И снова Тане показалось, что в этих словах прячется какой-то двойной смысл. А может быть, она просто устала, издергалась и была готова в каждом движении плеч искать намеки и подсказки. Мангон поднял графин и неспеша, тонкой струйкой влил вторую порцию воды. Густой пар обтекал его пальцы, не причиняя никаких неудобств, и едва заметно пах пряным ароматом чая. На этот раз он опустил на чайник крышечку, трогательно крошечную в его длинных пальцах, прикрыл глаза, то ли отсчитывая секунды, то ли просто ощущая, как время омывает его и течет сквозь. Затем вылил настоявшийся чай в сосуд, что Таня приняла за молочник, а из него разлил по маленьким чашкам. Легким движением пододвинул одну из них Тане и показал на нее рукой: угощайся. Она взяла чашку к себе, но пить не решалась. Мангон же поднес свою чашку ко рту, придерживая ее за дно второй рукой, и сделал маленький глоток.
— Чаепитие было важной традицией в Иль-Абуре, — все так же негромко, спокойно сказал он. — Когда мой народ бежал из него пятьсот лет назад, когда терпел бедствия, обнищал, а потом перенял северную культуру, он многое забыл. Сейчас иларийцы пьют травяные отвары, как северяне, быстро, на ходу, закусывая их хлебом и пирожными. Я уверен, что они многое потеряли, отказавшись от наследия предков, — в его глазах блеснули искорки воодушевления. — Прошу, пей. Такой чай сложно найти в наших краях.
Мангон снова сделал маленький глоток, и Таня последовала его примеру. Аромат оказался очень насыщенным, куда до него пакетированной крошке, к которой она привыкла, а вкус — мягким и сладковатым. Чашка приятно согревала ладони, а напиток — горло, неспешный ритуал успокаивал, а сам чай придавал новых сил и удивительным образом наполнял, насыщал. Мангон снова залил воду в чайник, придерживая рукава, вылил желто-зеленый чай в стеклянный сосуд.
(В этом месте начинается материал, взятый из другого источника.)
/-- `z^k`-coefficient of `∏_{j ∈ s} (q_j z + p_j)`: the sum over `k`-subsets `J ⊆ s` of
`∏_{J} q · ∏_{s \ J} p` (elementary symmetric expansion; the shape of the iterated derivatives of a
product of linear forms in Lemma 6.2). [cite: MediniShpilka2021, Lemma 6.2 (arXiv p0035:L8-L30)] -/
theorem coeff_prod_linear {R ι : Type*} [CommRing R] [DecidableEq ι] (s : Finset ι) (p q : ι → R)
    (k : ℕ) : (∏ j ∈ s, (Polynomial.C (p j) + Polynomial.C (q j) * Polynomial.X)).coeff k =
      ∑ J ∈ s.powersetCard k, (∏ j ∈ J, q j) * ∏ j ∈ s \ J, p j := by
  have hprod : (∏ j ∈ s, (Polynomial.C (p j) + Polynomial.C (q j) * Polynomial.X)) =
      ∑ J ∈ s.powerset, Polynomial.C ((∏ j ∈ J, q j) * ∏ j ∈ s \ J, p j) *
        Polynomial.X ^ J.card := by
    simp_rw [add_comm (Polynomial.C (p _)), Finset.prod_add, Finset.prod_mul_distrib,
      Finset.prod_const, ← map_prod Polynomial.C, Polynomial.C_mul]
    refine Finset.sum_congr rfl fun J _ => by ring
  rw [hprod, Polynomial.finsetSum_coeff]
  simp_rw [Polynomial.coeff_C_mul_X_pow]
  rw [Finset.powersetCard_eq_filter, Finset.sum_filter]
  refine Finset.sum_congr rfl fun J _ => ?_
  by_cases hJ : J.card = k
  · rw [if_pos hJ.symm, if_pos hJ]
  · rw [if_neg (Ne.symm hJ), if_neg hJ]

/-- **Hasse derivatives of a product of distinct variables**: `Δ^k_u (∏_{j∈s} x_{g j}) =
Σ_{J ⊆ s, |J| = k} (∏_{j∈J} u_{g j}) ∏_{j ∈ s \ J} x_{g j}` — for `k = 1` this is
"`∂(∏ x)/∂u = Σ_j u_j ∏_{j' ≠ j} x_{j'}`", for `k = 2` the analogue with pairs.
[cite: MediniShpilka2021, §6.2, derivatives of `T_{s,d}` (arXiv p0035:L8-L14)] -/
theorem hasseD_prod_X {ι : Type*} [DecidableEq ι] (k : ℕ) (u : σ → K) (s : Finset ι) (g : ι → σ) :
    hasseD k u (∏ j ∈ s, X (g j)) =
      ∑ J ∈ s.powersetCard k, C (∏ j ∈ J, u (g j)) * ∏ j ∈ s \ J, X (g j) := by
  rw [hasseD, map_prod]
  simp_rw [taylorAlong_X]
  rw [coeff_prod_linear]
  simp_rw [map_prod C]

end ProductFormula

/-! ### Linear substitutions `y ↦ M y` upstairs: chain rule and injectivity -/

section LinSubst

variable {K : Type*} [Field K] {σ : Type*} [Fintype σ] [DecidableEq σ]

/-- Along a coordinate direction the first Hasse derivative is the partial derivative
("if `v = e_i`, we get the standard definition of partial derivative according to a variable"). [cite: MediniShpilka2021, Def 3.6 (arXiv p0017:L44-L49)] -/
theorem hasseD_one_single (w : σ) (f : MvPolynomial σ K) :
    hasseD 1 (Pi.single w 1) f = pderiv w f := by
  rw [hasseD_one, Finset.sum_eq_single w (fun i _ hi => by
      rw [Pi.single_eq_of_ne hi, C_0, zero_mul]) (fun h => absurd (Finset.mem_univ w) h),
    Pi.single_eq_same, C_1, one_mul]

omit [DecidableEq σ] in
/-- Chain rule for Hasse derivatives through `y ↦ M y` ("`f₂ = P(ℓ_1)` with `P = T' ∘ M`": the
derivative of `q ∘ M` along `u` is the derivative of `q` along `M u`, composed with `M`).
[cite: MediniShpilka2021, Lemma 3.8 and proof of Thm 45 (arXiv p0017:L61-L68, p0036:L26-L28)] -/
theorem hasseD_aeval_linSubst (M : σ → σ → K) (k : ℕ) (u : σ → K) (q : MvPolynomial σ K) :
    hasseD k u (aeval (fun v => ∑ w, C (M v w) * X w) q) =
      aeval (fun v => ∑ w, C (M v w) * X w) (hasseD k (fun v => ∑ w, M v w * u w) q) :=
  hasseD_aeval_affine _ M 0 (fun j => by rw [Pi.zero_apply, C_0, add_zero]) k u q

/-- First-order instance: `∂(q ∘ M)/∂y_w = (Σ_v M_{v,w} ∂q/∂y_v) ∘ M`.
[cite: MediniShpilka2021, Lemma 3.8 (arXiv p0017:L61-L68)] -/
theorem pderiv_aeval_linSubst (M : σ → σ → K) (w : σ) (q : MvPolynomial σ K) :
    pderiv w (aeval (fun v => ∑ w', C (M v w') * X w') q) =
      aeval (fun v => ∑ w', C (M v w') * X w') (∑ v, C (M v w) * pderiv v q) := by
  have hdir : (fun v => ∑ w', M v w' * Pi.single (M := fun _ => K) w 1 w') = fun v => M v w := by
    funext v
    rw [Finset.sum_eq_single w (fun i _ hi => by rw [Pi.single_eq_of_ne hi, mul_zero])
      (fun h => absurd (Finset.mem_univ w) h), Pi.single_eq_same, mul_one]
  rw [← hasseD_one_single, hasseD_aeval_linSubst, hdir, hasseD_one]

omit [DecidableEq σ] in
/-- Composition of two linear substitutions is the substitution by the product matrix
(`(f(Mx))(Nx) = f(MNx)`). [cite: MediniShpilka2021, §1.1.6 (arXiv p0007:L7-L18)] -/
theorem aeval_linSubst_comp (M N : Matrix σ σ K) :
    (aeval (fun v => ∑ w, C (N v w) * X w) : MvPolynomial σ K →ₐ[K] MvPolynomial σ K).comp
      (aeval fun v => ∑ w, C (M v w) * X w) =
      aeval fun v => ∑ w, C ((M * N) v w) * (X w : MvPolynomial σ K) := by
  rw [comp_aeval]
  congr 1
  funext v
  rw [map_sum]
  simp_rw [map_mul, algHom_C, algebraMap_eq, aeval_X, Finset.mul_sum, ← mul_assoc, ← C_mul]
  rw [Finset.sum_comm]
  refine Finset.sum_congr rfl fun u _ => ?_
  rw [Matrix.mul_apply, map_sum, Finset.sum_mul]

/-- **`q ↦ q ∘ M` is injective for invertible `M`** (inverse substitution `M⁻¹`).
[cite: MediniShpilka2021, §1.1.6 (arXiv p0007:L7-L18)] -/
theorem aeval_linSubst_injective (M : Matrix σ σ K) (hM : IsUnit M.det) :
    Function.Injective
      (aeval (fun v => ∑ w, C (M v w) * X w) : MvPolynomial σ K →ₐ[K] MvPolynomial σ K) := by
  intro p q hpq
  have key : (aeval (fun v => ∑ w, C (M⁻¹ v w) * X w) : MvPolynomial σ K →ₐ[K] MvPolynomial σ K).comp
      (aeval fun v => ∑ w, C (M v w) * X w) = AlgHom.id K _ := by
    rw [aeval_linSubst_comp, Matrix.mul_nonsing_inv M hM]
    refine MvPolynomial.algHom_ext fun v => ?_
    rw [aeval_X, AlgHom.id_apply, Finset.sum_eq_single v (fun w _ hw => by
        rw [Matrix.one_apply_ne (Ne.symm hw), C_0, zero_mul]) (fun h => absurd (Finset.mem_univ v) h),
      Matrix.one_apply_eq, C_1, one_mul]
  have := congrArg (aeval (fun v => ∑ w, C (M⁻¹ v w) * X w) : MvPolynomial σ K →ₐ[K] _) hpq
  rwa [← AlgHom.comp_apply, ← AlgHom.comp_apply, key, AlgHom.id_apply, AlgHom.id_apply] at this

end LinSubst

/-! ### Hasse derivatives of the pair-indexed tensor `T' = Σ_a ∏_j y_{(a,j)}` -/

section Tensor

variable {K : Type*} [Field K] {s d : ℕ}

/-- **`Δ^k_v T'`**: "`Σ_a Σ_{|J| = k} (∏_{j∈J} v_{a,j}) ∏_{j ∉ J} y_{a,j}`" — every monomial is a row
product with exactly `k` variables removed (the shape of `∂^k T/∂u_1⋯∂u_k` in Lemma 6.2).
[cite: MediniShpilka2021, Lemma 6.2 and its proof (arXiv p0035:L8-L30)] -/
theorem hasseD_sum_prod_X (k : ℕ) (v : Fin s × Fin d → K) :
    hasseD k v (∑ a : Fin s, ∏ j : Fin d, X (a, j) : MvPolynomial (Fin s × Fin d) K) =
      ∑ a : Fin s, ∑ J ∈ (Finset.univ : Finset (Fin d)).powersetCard k,
        C (∏ j ∈ J, v (a, j)) * ∏ j ∈ Finset.univ \ J, X (a, j) := by
  classical
  rw [hasseD_sum]
  exact Finset.sum_congr rfl fun a _ => hasseD_prod_X k v Finset.univ fun j => (a, j)

/-- The exponent `Σ_{j∈S} e_{(a,j)}` evaluated. [cite: MediniShpilka2021, Def 40 (arXiv p0008:L51-L53)] -/
theorem sum_single_apply (a : Fin s) (S : Finset (Fin d)) (a' : Fin s) (j' : Fin d) :
    (∑ j ∈ S, Finsupp.single (a, j) 1 : Fin s × Fin d →₀ ℕ) (a', j') =
      if a' = a ∧ j' ∈ S then 1 else 0 := by
  classical
  rw [Finset.sum_apply']
  simp only [Finsupp.single_apply, Prod.mk.injEq]
  by_cases h : a = a'
  · subst h
    simp only [true_and]
    rw [Finset.sum_ite_eq']
  · have h' : ¬ a' = a := fun hh => h hh.symm
    simp [h, h']

/-- Partial row exponents determine the row and the set (when the set is non-empty).
[cite: MediniShpilka2021, Def 40 ("variable-disjoint monomials"; arXiv p0008:L51-L53)] -/
theorem sum_single_inj {a a₀ : Fin s} {S S₀ : Finset (Fin d)} (hS₀ : S₀.Nonempty)
    (h : (∑ j ∈ S, Finsupp.single (a, j) 1 : Fin s × Fin d →₀ ℕ) = ∑ j ∈ S₀, Finsupp.single (a₀, j) 1) :
    a = a₀ ∧ S = S₀ := by
  obtain ⟨j₀, hj₀⟩ := hS₀
  have ha : a = a₀ := by
    have e := congrArg (fun m : Fin s × Fin d →₀ ℕ => m (a₀, j₀)) h
    simp only [sum_single_apply, true_and, if_pos hj₀] at e
    by_contra hne
    rw [if_neg fun hh => hne hh.1.symm] at e
    exact zero_ne_one e
  subst ha
  refine ⟨rfl, Finset.ext fun j => ?_⟩
  have e := congrArg (fun m : Fin s × Fin d →₀ ℕ => m (a, j)) h
  simp only [sum_single_apply, true_and] at e
  by_cases h1 : j ∈ S <;> by_cases h2 : j ∈ S₀ <;> simp_all

/-- A partial row product is a monomial. [cite: MediniShpilka2021, Def 40 (arXiv p0008:L51-L53)] -/
theorem prod_X_eq_monomial_pair (a : Fin s) (S : Finset (Fin d)) :
    (∏ j ∈ S, X (a, j) : MvPolynomial (Fin s × Fin d) K) =
      monomial (∑ j ∈ S, Finsupp.single (a, j) 1) 1 := by
  rw [monomial_sum_index, C_1, one_mul]
  rfl

/-- **Coefficient extraction**: for `|J₀| = k < d`, the coefficient of `∏_{j∉J₀} y_{a₀,j}` in
`Δ^k_v T'` is `∏_{j∈J₀} v_{a₀,j}`. [cite: MediniShpilka2021, Lemma 6.2 (arXiv p0035:L8-L30)] -/
theorem coeff_hasseD_sum_prod_X (k : ℕ) (v : Fin s × Fin d → K) (a₀ : Fin s) (J₀ : Finset (Fin d))
    (hJ₀ : J₀.card = k) (hne : (Finset.univ \ J₀).Nonempty) :
    coeff (∑ j ∈ Finset.univ \ J₀, Finsupp.single (a₀, j) 1)
      (hasseD k v (∑ a : Fin s, ∏ j : Fin d, X (a, j) : MvPolynomial (Fin s × Fin d) K)) =
      ∏ j ∈ J₀, v (a₀, j) := by
  classical
  rw [hasseD_sum_prod_X, coeff_sum]
  simp_rw [coeff_sum, prod_X_eq_monomial_pair, coeff_C_mul, coeff_monomial]
  have hJ₀mem : J₀ ∈ (Finset.univ : Finset (Fin d)).powersetCard k :=
    Finset.mem_powersetCard.2 ⟨Finset.subset_univ _, hJ₀⟩
  rw [Finset.sum_eq_single a₀]
  · rw [Finset.sum_eq_single J₀]
    · rw [if_pos rfl, mul_one]
    · intro J _ hJ
      rw [if_neg, mul_zero]
      intro heq
      have := (sum_single_inj hne heq).2
      apply hJ
      have e2 := congrArg (fun S => (Finset.univ : Finset (Fin d)) \ S) this
      simpa only [sdiff_sdiff_right_self, Finset.inf_eq_inter, Finset.univ_inter] using e2
    · intro h
      exact absurd hJ₀mem h
  · intro a _ ha
    refine Finset.sum_eq_zero fun J _ => ?_
    rw [if_neg, mul_zero]
    intro heq
    exact ha (sum_single_inj hne heq).1
  · intro h
    exact absurd (Finset.mem_univ a₀) h

/-- **`Δ²_{e_w} T' = 0`**: the tensor is multilinear (the Hasse version of "`∂²T/∂x_v² = 0`", valid
in every characteristic). [cite: MediniShpilka2021, proof of Thm 45 (arXiv p0036:L38-L40)] -/
theorem hasseD_two_single_sum_prod_X (w : Fin s × Fin d) :
    hasseD 2 (Pi.single w 1) (∑ a : Fin s, ∏ j : Fin d, X (a, j) : MvPolynomial (Fin s × Fin d) K) =
      0 := by
  classical
  rw [hasseD_sum_prod_X]
  refine Finset.sum_eq_zero fun a _ => Finset.sum_eq_zero fun J hJ => ?_
  obtain ⟨j₁, j₂, hne, rfl⟩ := Finset.card_eq_two.1 (Finset.mem_powersetCard.1 hJ).2
  rw [Finset.prod_pair hne]
  by_cases h1 : (a, j₁) = w
  · have h2 : (a, j₂) ≠ w := fun h2 => hne (by
      have := h1.trans h2.symm
      simpa using this)
    rw [Pi.single_eq_of_ne h2, mul_zero, C_0, zero_mul]
  · rw [Pi.single_eq_of_ne h1, zero_mul, C_0, zero_mul]

end Tensor

/-! ### The structure lemma: no second-order Hasse witness ⇒ `M` is block-monomial -/

section Structure

variable {K : Type*} [Field K] {s d : ℕ}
Два маленьких листочка кружились в горячей глубине, влекомые невидимыми течениями, легкие, несчастные. Мангон протянул руку к Тане. Она молча поставила чашку, позволяя наполнить ее. С тихим стуком чайник вернулся на деревянную подставку.
Спустя десять минут Таня почувствовала себя в безопасности, будто Мангон был странным знакомым, с которым нужно посидеть за столом, пока не вернется отец. Она отодвинула переживания на потом, и у нее даже получилось насладиться чаем, хотя истинной его ценности понять она не могла. Таня поймала себя на мысли, что ей спокойно, и она хочет, чтобы Мангон никогда не начинал свой разговор, а лучше бы вообще не поднимался из-за стола, наливал и наливал свой напиток, забыв о смертях и жертвах. Адриан еще три раза заваривал чай, а после того, как выпил последнюю чашку, сидел некоторое время с закрытыми глазами. Его лицо казалось умиротворенным, волосы высохли и закрыли уши волнистыми прядями.
— Ты готова слушать меня? — наконец спросил он, не открывая глаз.
Сердце ухнуло в желудок, а потом забилось в два раза сильнее. Таня нервно поправила свою чашку, готовясь к серьезному разговору и не имея никаких шансов быть готовой.